- Born: December 10, 1915 St. Martinville, Louisiana
- Died: January 17, 2006 (aged 90)
- Education: University of Texas
- Scientific career
- Thesis: The nutritional role of acetate for lactic acid bacteria (1945)
- Doctoral advisor: Roger J. Williams

= Beverly Guirard =

Biochemist and microbiologist

Beverly Marie Guirard was a microbiologist who worked on the biochemistry of microbial growth, especially with respect to vitamin B6. She is also known for her work defining the components of coenzyme A which was a part of the research that led to a Nobel Prize for Fritz Albert Lipmann.

== Education and career ==
Guirard grew up in Louisiana and went to high school in St. Martinville, Louisiana. Guirard received a B.S. from Southwestern Louisiana Institute in 1936, and a masters degree from Louisiana State University in 1938. She went on to earn a Ph.D. from the University of Texas in 1945 where she worked on lactic acid bacteria and their conversion of acetate into lipids and steroidal material, research which built upon Esmond Emerson Snell's earliest work that identified acetate as a key factor leading to reliable growth of microorganisms. After her Ph.D. she remained at the University of Texas, where she joined Snell's lab in 1951. She moved with the lab to the University of California, Berkeley in 1956, and then returned to Texas in 1976 where she worked until her retirement in 1990.

== Research ==
Guirard is known for her research into the biochemical compounds determining microbial growth, especially vitamins and amino acids. Her early research determined how to isolate vitamins from tissue extracts. During her Ph.D, Guirard established how acetate stimulated growth of the bacteria Lactobacillus casei. She went on to use bacteria to determine the levels of amino acids inside cells, and worked with Robert Wagner on synthesis of pantothenic acid in his model system of the fungus Neurospora.

Guirard worked with Fritz Albert Lipmann who won the 1953 Nobel Prize for the discovery of coenzyme A. During the research that led to the discovery of coenzyme A, Lipmann used pigeon liver as a source for the coenzyme. As Lipmann and others have described, Guirard examined this material and discovered that the vitamin pantothenic acid only appeared after extended enzymatic activity. She confirmed this observation by hydrolyzing the coenzyme into adenylic acid and Β-alanine and thereby demonstrating that the vitamin pantothenic acid was a part of the coenzyme; this work was published with Lipmann, Nathan Kaplan, Constance Tuttle, and G. David Novelli in 1947. A second publication provided more details on how to prepare coenyzme A with details on its vitamin content and structure. Later, Kaplan detailed Guirard's experiments and noted her repeated investigations into the samples she received, and how it was only through her extended curiosity that she was able to identify the presence of pantothenic acid within conenzyme A. Lipmann also describes Guirard's expertise in finding pantothenic acid in tissue extracts, and how this led to the observation that an enzyme removed pantothenic acid from coenzyme A. In 1953, Lipmann reviewed the chemistry and function of coenyzme A and he noted it was 'through [Guirard]'s skillful observations that pantothenic acid was detected in the coenzyme".

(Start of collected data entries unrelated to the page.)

import Summits.KontsevichZagierPeriods.Zeta5Search.Certificates.PolyReflect3
import HarnessLib

/-!
# Formal linear combinations of opaque symbols and fraction-free elimination (cell `pub-zeta5`, certifier `cert-2`)

HONEST FRAMING: systematic search; no irrationality claim unless certified.

OUR infrastructure (Summit side), the LINEAR layer over `Certificates/PolyReflect3`: a module certificate (brown9 levels 2–3,
ttrl2 lane `zeta5-calc`, VIM.md §7) is an identity `Σ_X C_X·T[X] = 0` among finitely many opaque symbol values `T[X]`
(instances of the inner block `T(n;p,q)`) that follows from RELATION INSTANCES `Σ_Y a_{r,Y}·T[Y] = 0` (cert-1's level-1
theorems at shifted arguments). Here:
* `LC = List Poly3`: the formal combination `Σ_i E[i]·T_i` (`lcEval` against `T : ℕ → ℚ`), `lcAdd`, `lcSmul`, `lcGet`,
  `lcSingle`, `rel3` (three-point relation instance), `lcIsZero`, `lcTrim`;
* FRACTION-FREE ELIMINATION `elimStep a R s E = a•E − E[s]•R` (with `a = R[s]` this kills `T_s`), `elimRun` over a step list
  `(r, s, a)`, `pivots`, `stTrim`, `deriveRun` (new relations from old), and the SOUNDNESS THEOREM `lcEval_eq_zero_of_elimRun`:
  if every relation evaluates to `0`, no multiplier vanishes and `lcIsZero (elimRun rels st E) = true`, then `Σ_i E[i]·T_i = 0`
  (`lcEval_elimRun`: the run evaluates to `(∏ multipliers)·(value of E)`).
The symbolic run is too slow for the kernel on real data; `Certificates/PolyReflectPack.lean` runs it on packed integers.
No mathematics specific to ζ(5) lives here.
-/

namespace Summit.KontsevichZagierPeriods.Zeta5Search.PolyReflect

/-! ### Formal linear combinations of opaque symbols -/

/-- A formal linear combination `Σ_i E[i]·T_i`: entry `i` is the polynomial coefficient of the symbol `T_i`. -/
abbrev LC := List Poly3

/-- Evaluation `Σ_i ev3 E[i] · T (i₀ + i)` against symbol values `T : ℕ → ℚ`, starting at index `i₀`. -/
def lcEval (T : ℕ → ℚ) (w x k : ℚ) : ℕ → LC → ℚ
  | _, [] => 0
  | i, c :: E => ev3 c w x k * T i + lcEval T w x k (i + 1) E

/-- Sum. -/
def lcAdd : LC → LC → LC
  | [], F => F
  | E, [] => E
  | a :: E, b :: F => add3 a b :: lcAdd E F

/-- Multiplication by a polynomial. -/
def lcSmul (a : Poly3) : LC → LC
  | [] => []
  | c :: E => mul3 a c :: lcSmul a E

/-- The coefficient of symbol `i` (`[]` past the end). -/
def lcGet : LC → ℕ → Poly3
  | [], _ => []
  | c :: _, 0 => c
  | _ :: E, i + 1 => lcGet E i

/-- The combination `c·T_s` (as a list of length `s+1`). -/
def lcSingle : ℕ → Poly3 → LC
  | 0, c => [c]
  | s + 1, c => [] :: lcSingle s c

/-- A three-point relation instance `c₀·T_{s₀} + c₁·T_{s₁} + c₂·T_{s₂}`. -/
def rel3 (s₀ : ℕ) (c₀ : Poly3) (s₁ : ℕ) (c₁ : Poly3) (s₂ : ℕ) (c₂ : Poly3) : LC :=
  lcAdd (lcAdd (lcSingle s₀ c₀) (lcSingle s₁ c₁)) (lcSingle s₂ c₂)

/-- All coefficients vanish. -/
def lcIsZero : LC → Bool
  | [] => true
  | c :: E => isZero3 c && lcIsZero E

/-- `lcEval` of `[]`. -/
@[simp] theorem lcEval_nil (T : ℕ → ℚ) (w x k : ℚ) (i : ℕ) : lcEval T w x k i [] = 0 := rfl
/-- `lcEval` of a cons. -/
@[simp] theorem lcEval_cons (T : ℕ → ℚ) (w x k : ℚ) (i : ℕ) (c : Poly3) (E : LC) :
    lcEval T w x k i (c :: E) = ev3 c w x k * T i + lcEval T w x k (i + 1) E := rfl

/-- `lcEval` is additive. -/
theorem lcEval_lcAdd (T : ℕ → ℚ) (w x k : ℚ) :
    ∀ (E F : LC) (i : ℕ), lcEval T w x k i (lcAdd E F) = lcEval T w x k i E + lcEval T w x k i F
  | [], F, i => by simp [lcAdd]
  | a :: E, [], i => by simp [lcAdd]
  | a :: E, b :: F, i => by simp only [lcAdd, lcEval_cons, ev3_add3, lcEval_lcAdd T w x k E F (i + 1)]; ring

/-- `lcEval` of a polynomial multiple. -/
theorem lcEval_lcSmul (T : ℕ → ℚ) (w x k : ℚ) (a : Poly3) :
    ∀ (E : LC) (i : ℕ), lcEval T w x k i (lcSmul a E) = ev3 a w x k * lcEval T w x k i E
  | [], i => by simp [lcSmul]
  | c :: E, i => by simp only [lcSmul, lcEval_cons, ev3_mul3, lcEval_lcSmul T w x k a E (i + 1)]; ring

/-- `lcEval` of a single term. -/
theorem lcEval_lcSingle (T : ℕ → ℚ) (w x k : ℚ) (c : Poly3) :
    ∀ (s i : ℕ), lcEval T w x k i (lcSingle s c) = ev3 c w x k * T (i + s)
  | 0, i => by simp [lcSingle]
  | s + 1, i => by
    simp only [lcSingle, lcEval_cons, ev3_nil, zero_mul, zero_add, lcEval_lcSingle T w x k c s (i + 1)]
    rw [show i + 1 + s = i + (s + 1) by ring]

/-- `lcEval` of a three-point relation instance. -/
theorem lcEval_rel3 (T : ℕ → ℚ) (w x k : ℚ) (s₀ : ℕ) (c₀ : Poly3) (s₁ : ℕ) (c₁ : Poly3) (s₂ : ℕ) (c₂ : Poly3) :
    lcEval T w x k 0 (rel3 s₀ c₀ s₁ c₁ s₂ c₂) = ev3 c₀ w x k * T s₀ + ev3 c₁ w x k * T s₁ + ev3 c₂ w x k * T s₂ := by
  simp only [rel3, lcEval_lcAdd, lcEval_lcSingle, zero_add]

/-- Vanishing coefficients give the zero combination. -/
theorem lcEval_eq_zero_of_lcIsZero (T : ℕ → ℚ) (w x k : ℚ) :
    ∀ (E : LC) (i : ℕ), lcIsZero E = true → lcEval T w x k i E = 0
  | [], i, _ => rfl
  | c :: E, i, h => by
    simp only [lcIsZero, Bool.and_eq_true] at h
    simp [ev3_eq_zero_of_isZero3 c w x k h.1, lcEval_eq_zero_of_lcIsZero T w x k E (i + 1) h.2]

/-- Trim every entry of a combination. -/
def lcTrim (E : LC) : LC := E.map trim3

/-- Trimming does not change the value of a combination. -/
theorem lcEval_lcTrim (T : ℕ → ℚ) (w x k : ℚ) : ∀ (E : LC) (i : ℕ), lcEval T w x k i (lcTrim E) = lcEval T w x k i E
  | [], i => rfl
  | c :: E, i => by
    have := lcEval_lcTrim T w x k E (i + 1)
    simp only [lcTrim, List.map_cons] at this ⊢
    simp [ev3_trim3, this]

/-! ### Fraction-free elimination and its soundness -/

/-- One elimination step with multiplier `a`, relation `R` and symbol `s`: `E ↦ a•E − E[s]•R`. With `a = R[s]` this kills
the symbol `T_s`; soundness (below) holds for ANY `a`, so the multiplier is supplied by the certificate (as a readable
product of linear forms) rather than extracted from `R`. -/
def elimStep (a : Poly3) (R : LC) (s : ℕ) (E : LC) : LC :=
  lcAdd (lcSmul a E) (lcSmul (neg3 (lcGet E s)) R)

/-- A sequence of elimination steps `(r, s, a)`: use relation number `r` at symbol `s` with multiplier `a`. -/
def elimRun (rels : List LC) : List (ℕ × ℕ × Poly3) → LC → LC
  | [], E => E
  | (r, s, a) :: st, E => elimRun rels st (elimStep a (rels.getD r []) s E)

/-- The multipliers ("pivots") of a step sequence. -/
def pivots (st : List (ℕ × ℕ × Poly3)) : List Poly3 := st.map fun t => t.2.2

/-- Trim the multipliers of a step sequence. -/
def stTrim (st : List (ℕ × ℕ × Poly3)) : List (ℕ × ℕ × Poly3) := st.map fun t => (t.1, t.2.1, trim3 t.2.2)

/-- Non-vanishing of the multipliers transfers to the trimmed step sequence. -/
theorem pivots_stTrim_ne_zero {st : List (ℕ × ℕ × Poly3)} {w x k : ℚ} (hp : ∀ p ∈ pivots st, ev3 p w x k ≠ 0) :
    ∀ p ∈ pivots (stTrim st), ev3 p w x k ≠ 0 := by
  intro p hpmem
  simp only [pivots, stTrim, List.map_map, List.mem_map, Function.comp] at hpmem
  obtain ⟨t, ht, rfl⟩ := hpmem
  rw [ev3_trim3]
  exact hp t.2.2 (by simp only [pivots, List.mem_map]; exact ⟨t, ht, rfl⟩)

/-- Derived relations: each instruction `(r₁, r₂, s, a)` appends `elimStep a rels[r₂] s rels[r₁]` to the list. -/
def deriveRun : List LC → List (ℕ × ℕ × ℕ × Poly3) → List LC
  | rels, [] => rels
  | rels, (r₁, r₂, s, a) :: ds => deriveRun (rels ++ [elimStep a (rels.getD r₂ []) s (rels.getD r₁ [])]) ds

/-- `lcEval` of an elimination step. -/
theorem lcEval_elimStep (T : ℕ → ℚ) (w x k : ℚ) (a : Poly3) (R : LC) (s : ℕ) (E : LC) :
    lcEval T w x k 0 (elimStep a R s E) =
      ev3 a w x k * lcEval T w x k 0 E - ev3 (lcGet E s) w x k * lcEval T w x k 0 R := by
  rw [elimStep, lcEval_lcAdd, lcEval_lcSmul, lcEval_lcSmul, ev3_neg3]; ring

/-- `getD` of a relation list all of whose members evaluate to zero evaluates to zero. -/
theorem lcEval_getD_eq_zero {T : ℕ → ℚ} {w x k : ℚ} {rels : List LC} (h : ∀ R ∈ rels, lcEval T w x k 0 R = 0)
    (r : ℕ) : lcEval T w x k 0 (rels.getD r []) = 0 := by
  rw [List.getD_eq_getElem?_getD]
  cases hr : rels[r]? with
  | none => simp
  | some R => simpa using h R (List.mem_of_getElem? hr)

/-- **Soundness of elimination**: the result evaluates to `(∏ pivots) · (value of E)`. -/
theorem lcEval_elimRun (T : ℕ → ℚ) (w x k : ℚ) (rels : List LC) (h : ∀ R ∈ rels, lcEval T w x k 0 R = 0) :
    ∀ (st : List (ℕ × ℕ × Poly3)) (E : LC), lcEval T w x k 0 (elimRun rels st E) =
      ((pivots st).map fun p => ev3 p w x k).prod * lcEval T w x k 0 E
  | [], E => by simp [elimRun, pivots]
  | (r, s, a) :: st, E => by
    rw [elimRun, lcEval_elimRun T w x k rels h st, lcEval_elimStep, lcEval_getD_eq_zero h r]
    simp [pivots]; ring

/-- Appending an elimination step between two relations keeps all relations zero. -/
theorem forall_lcEval_append_elimStep {T : ℕ → ℚ} {w x k : ℚ} {rels : List LC}
    (h : ∀ R ∈ rels, lcEval T w x k 0 R = 0) (r₁ r₂ s : ℕ) (a : Poly3) :
    ∀ R ∈ rels ++ [elimStep a (rels.getD r₂ []) s (rels.getD r₁ [])], lcEval T w x k 0 R = 0 := by
  intro R hR
  rcases List.mem_append.1 hR with hR | hR
  · exact h R hR
  · simp only [List.mem_singleton] at hR
    rw [hR, lcEval_elimStep, lcEval_getD_eq_zero h r₁, lcEval_getD_eq_zero h r₂]; ring

/-- Derived relations evaluate to zero. -/
theorem forall_lcEval_deriveRun {T : ℕ → ℚ} {w x k : ℚ} :
    ∀ (ds : List (ℕ × ℕ × ℕ × Poly3)) (rels : List LC) (_ : ∀ R ∈ rels, lcEval T w x k 0 R = 0),
      ∀ R ∈ deriveRun rels ds, lcEval T w x k 0 R = 0
  | [], rels, h => fun R hR => h R (by simpa [deriveRun] using hR)
  | (r₁, r₂, s, a) :: ds, rels, h => fun R hR => by
    simp only [deriveRun] at hR
    exact forall_lcEval_deriveRun ds _ (forall_lcEval_append_elimStep h r₁ r₂ s a) R hR

/-- **Module reduction by the kernel**: if every relation evaluates to `0`, no pivot vanishes, and the kernel computes
`lcIsZero (elimRun rels st E) = true`, then the combination `E` evaluates to `0`. (For large data use the packed form
`PolyReflectPack.lcEval_eq_zero_of_packedRun`; the symbolic computation is slow in the kernel.) -/
theorem lcEval_eq_zero_of_elimRun (T : ℕ → ℚ) (w x k : ℚ) (rels : List LC) (st : List (ℕ × ℕ × Poly3)) (E : LC)
    (h : ∀ R ∈ rels, lcEval T w x k 0 R = 0) (hz : lcIsZero (elimRun rels st E) = true)
    (hp : ∀ p ∈ pivots st, ev3 p w x k ≠ 0) : lcEval T w x k 0 E = 0 := by
  have h1 := lcEval_elimRun T w x k rels h st E
  rw [lcEval_eq_zero_of_lcIsZero T w x k _ 0 hz] at h1
  have hprod : ((pivots st).map fun p => ev3 p w x k).prod ≠ 0 :=
    List.prod_ne_zero fun h0 => by
      obtain ⟨p, hpmem, hp0⟩ := List.mem_map.1 h0
      exact hp p hpmem hp0
  exact (mul_eq_zero.1 h1.symm).resolve_left hprod

end Summit.KontsevichZagierPeriods.Zeta5Search.PolyReflect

Guirard was a long-time associate of Esmond Emerson Snell, and was a part of the team that discovered the different forms of vitamin B6. Her work in this realm included investigations into enzymes including ornithine decarboxylase and histidine decarboxylase. She established the amino acids, vitamins, or combination of amino acids and vitamins required for microbial growth. She also used microbial growth as an assay to determine the effectiveness of anti-tumor agents, and examined the role of polyamines such as spermine and spermidine on cell growth.

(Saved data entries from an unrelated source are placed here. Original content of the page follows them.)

import Summits.BirchSwinnertonDyer.BirchSwinnertonDyer.Theorems.ByReductionTypeAtTwoFineSelmerConjAAtTwoAdditivePotGoodCoinvariantGenusCertificate733LayerOne
import Summits.BirchSwinnertonDyer.BirchSwinnertonDyer.Theorems.ByReductionTypeAtTwoFineSelmerConjAAtTwoAdditivePotGoodCoinvariantGenusCertificate28712Layers
import HarnessLib

/-!
# Route `ByReductionTypeAtTwo` (rung K4), crux C1″ `FineSelmerConjAAtTwoAdditivePotGood` (item stmt-BirchSwinnertonDyer-22615, cc C3″ 22617):
# THE CENSUS ROW `293200be1` — THE `r = 1` INPUT OF THE COINVARIANT-GENUS ROAD ON THE ABSTRACT LAYERS `K₁ ⊂ K₂` OF EVERY CYCLOTOMIC
# `ℤ₂`-EXTENSION OF THE TOTALLY REAL CUBIC POINT FIELD `ℚ(θ)` (`θ³ − θ² − 7θ + 8 = 0`, `d = 733`): a unit of `K₁` that is NOT a norm from `K₂`,
# in the `hu / hnot` currency of `AddKatoTwo.two_dvd_relIndex_of_nonNorm` (KERNEL; a `--supports 22615` file; seat `bsd-2adic-k4-w1` GEN 12; twin of
# `…CoinvariantGenusCertificate28712Layers` / `…9980Layers`)

HONEST FRAMING (cell `bsd-2adic`, D-0036/D-0054/D-0152): KERNEL theorems; no elliptic curve, no named fact, no `sorry`, no definition.  Closes nothing at
the `∀`-level; nothing booked.  WHAT IT IS FOR: with `h(ℚ(θ)) = 1` (`classNumber_eq_one_of_root_disc_733`), `n₀ = 0` (`forall_totallyRamifiedFrom_zero_h293200be1`), two dyadic primes and
k4-w2's genus criterion `classicalMuVanishes_of_rank_add_le_layer_succ_succ`: CLASSICAL `μ₂ = 0` along every cyclotomic `ℤ₂`-extension of `ℚ(θ)` —
input (a) of `SteinbergFibreAtTwo.NarrowMu.conjA_two_cubicModel_of_narrowMu` for the `Δ > 0` row `293200be1`; input (b) is NOT touched.  BSD is NOT proved.

THE ARGUMENT is that of the `315832c1` twin with the unit taken in the CUBIC field: `K₁ = κ.layer 1 ∋ s`, `s² = 2`, `K₂ = κ.layer 2 ∋ e`, `e⁴ − 4e² + 2 = 0`,
`e² = 2 ± s`, `e ∉ K₁`; `exists_unit_forall_sq_sub_mul_sq_ne_d733` at `F = K₁` with `±s`; then `exists_unitsIncl_not_mem_norm_of_forall_sq_sub_mul_sq_ne`.

References: [Omeara1963] §63B (63:10); [Washington1997] §13.1, §13.3 Prop. 13.22–13.23; [Gras2003] IV.4; [Lang1990] Ch. 13 §4 Lemma 4.1–4.2.
-/

set_option autoImplicit false
-- sibling precedent: the directory name repeats the summit name
set_option linter.dupNamespace false

noncomputable section

open scoped Classical IntermediateField NumberField nonZeroDivisors

namespace Summit.BirchSwinnertonDyer.BirchSwinnertonDyer.Theorems.AddKatoTwo

open Polynomial IsDedekindDomain NumberField Field IntermediateField
  Literature.NumberTheory.EllipticCurves Literature.NumberTheory.EllipticCurves.ZpExtension
  Literature.NumberTheory.IwasawaTheory Literature.NumberTheory.NumberFields Literature.NumberTheory.NumberFields.AmbiguousClass
  Literature.NumberTheory.GaloisRepresentations Literature.NumberTheory.GaloisRepresentations.Herbrand
  Literature.NumberTheory.GaloisRepresentations.MinkowskiUnit Literature.NumberTheory.GaloisRepresentations.CyclicNormIndex

set_option maxHeartbeats 800000 in
/-- ★ **A unit of `K₁` outside `N_{Gal(K₂/K₁)} K₂ˣ` for the cubic point field of `293200be1`** (`K` any cubic number field containing a root `θ` of
`θ³ − θ² − 7θ + 8`, `d = 733`, totally real): for every cyclotomic `ℤ₂`-extension `κ` of `K` and every algebra structure `κ.layer 1 → κ.layer 2`
compatible with `K`, there is `u ∈ (κ.layer 2)ˣ` in `E_{K₁}` and not in `N_G (κ.layer 2)ˣ` — the `r = 1` of the genus road (classical `μ₂ = 0`,
input (a) of the narrow-μ door only).  KERNEL: `K₁ ∋ √2`, `K₂ ∋ √(2 ± √2)`, and `exists_unit_forall_sq_sub_mul_sq_ne_d733` (the cubic unit
`u = −5 + 2θ`). BSD for `293200be1` is NOT proved by this. [cite: Washington1997, §13.1 and §13.3 Prop. 13.22–13.23] [cite: Omeara1963, §63B (63:10)] [cite: Gras2003, IV.4] -/
theorem exists_nonNorm_unit_layers_d733 (K : Type) [Field K] [NumberField K] (h3 : Module.finrank ℚ K = 3) (b : 𝓞 K)
    (hb : b ^ 3 + (-1 : ℤ) * b ^ 2 + (-7 : ℤ) * b + (8 : ℤ) = 0) (κ : ZpExtension K 2) (hκ : κ.IsCyclotomic)
    [NumberField (κ.layer 1)] [NumberField (κ.layer 2)] [Algebra (κ.layer 1) (κ.layer 2)] [IsScalarTower K (κ.layer 1) (κ.layer 2)] :
    ∃ u : (κ.layer 2)ˣ, u ∈ unitsE (κ.layer 2) ⊓ (unitsIncl (κ.layer 1) (κ.layer 2)).range ∧
      u ∉ unitsE (κ.layer 2) ⊓ (⊤ : Subgroup (κ.layer 2)ˣ).map (Herbrand.norm ((κ.layer 2) ≃ₐ[κ.layer 1] (κ.layer 2))) := by
  have hodd : Odd (Module.finrank ℚ K) := by rw [h3]; decide
  have hnd : ¬ 2 ∣ Module.finrank ℚ K := by rw [h3]; norm_num
  haveI : FiniteDimensional K (κ.layer 1) := κ.finiteDimensional_layer_holds 1
  haveI : FiniteDimensional K (κ.layer 2) := κ.finiteDimensional_layer_holds 2
  haveI : FiniteDimensional (κ.layer 1) (κ.layer 2) := Module.Finite.of_restrictScalars_finite K (κ.layer 1) (κ.layer 2)
  haveI : IsGalois (κ.layer 1) (κ.layer 2) := isGalois_layer_layer κ
  have h2M : Module.finrank K (κ.layer 1) = 2 := by rw [κ.finrank_layer_holds 1]; norm_num
  have h2L : Module.finrank (κ.layer 1) (κ.layer 2) = 2 := by rw [finrank_layer_layer κ (by norm_num : 1 ≤ 2)]; norm_num
  -- `s ∈ K₁`, `s² = 2`; `e ∈ K₂`, `e⁴ − 4e² + 2 = 0`
  obtain ⟨s, hs⟩ := exists_sq_eq_two_layer_one_of_not_dvd_finrank hnd κ hκ
  obtain ⟨e, he⟩ := exists_quartic_root_layer_two_of_not_dvd_finrank hnd κ hκ
  -- `e ∉ K₁`
  have heM : e ∉ Set.range (algebraMap (κ.layer 1) (κ.layer 2)) := by
    rintro ⟨y, hy⟩
    have hy4 : y ^ 4 - 4 * y ^ 2 + 2 = 0 := by
      apply (algebraMap (κ.layer 1) (κ.layer 2)).injective
      rw [map_add, map_sub, map_mul, map_pow, map_pow, map_ofNat, map_ofNat, map_zero, hy]
      exact he
    have h4 := finrank_adjoin_quartic_root hodd y hy4
    have htower := Module.finrank_mul_finrank K ↥K⟮y⟯ (κ.layer 1)
    rw [h4, h2M] at htower
    omega
  -- `e² = 2 + s` or `e² = 2 − s`
  have hprod : (e ^ 2 - algebraMap (κ.layer 1) (κ.layer 2) (2 + s)) * (e ^ 2 - algebraMap (κ.layer 1) (κ.layer 2) (2 - s)) = 0 := by
    have hs' : (algebraMap (κ.layer 1) (κ.layer 2) s) ^ 2 = 2 := by rw [← map_pow, hs, map_ofNat]
    rw [map_add, map_sub, map_ofNat]
    linear_combination he - hs'
  rcases mul_eq_zero.mp hprod with h1 | h1
  · obtain ⟨η, hne⟩ := exists_unit_forall_sq_sub_mul_sq_ne_d733 K (κ.layer 1) h3 h2M b hb s hs
    exact exists_unitsIncl_not_mem_norm_of_forall_sq_sub_mul_sq_ne h2L (sub_eq_zero.mp h1) heM η hne
  · have hs' : (-s) ^ 2 = 2 := by rw [neg_sq]; exact hs
    obtain ⟨η, hne⟩ := exists_unit_forall_sq_sub_mul_sq_ne_d733 K (κ.layer 1) h3 h2M b hb (-s) hs'
    refine exists_unitsIncl_not_mem_norm_of_forall_sq_sub_mul_sq_ne h2L (m := 2 + -s) ?_ heM η hne
    rw [← sub_eq_add_neg]; exact sub_eq_zero.mp h1

end Summit.BirchSwinnertonDyer.BirchSwinnertonDyer.Theorems.AddKatoTwo

end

== Selected publications ==
- Snell, Esmond E. (1942). "Occurrence in Natural Products of a Physiologically Active Metabolite of Pyridoxine"
- Lipmann, Fritz (1947). "Coenzyme for Acetylation, A Pantothenic Acid DerivativeF"
- Lipmann, Fritz. (1950). "Isolation of Coenzyme A"
- Rosenthaler, J. (1965). "Purification and properties of histidine decarboxylase from Lactobacillus 30a"
- "CRC Handbook of Microbiology" (1973)

== Personal life ==
The Beverly Guirard endowment at the University Catholic Center in Austin, Texas was established in honor of Guirard.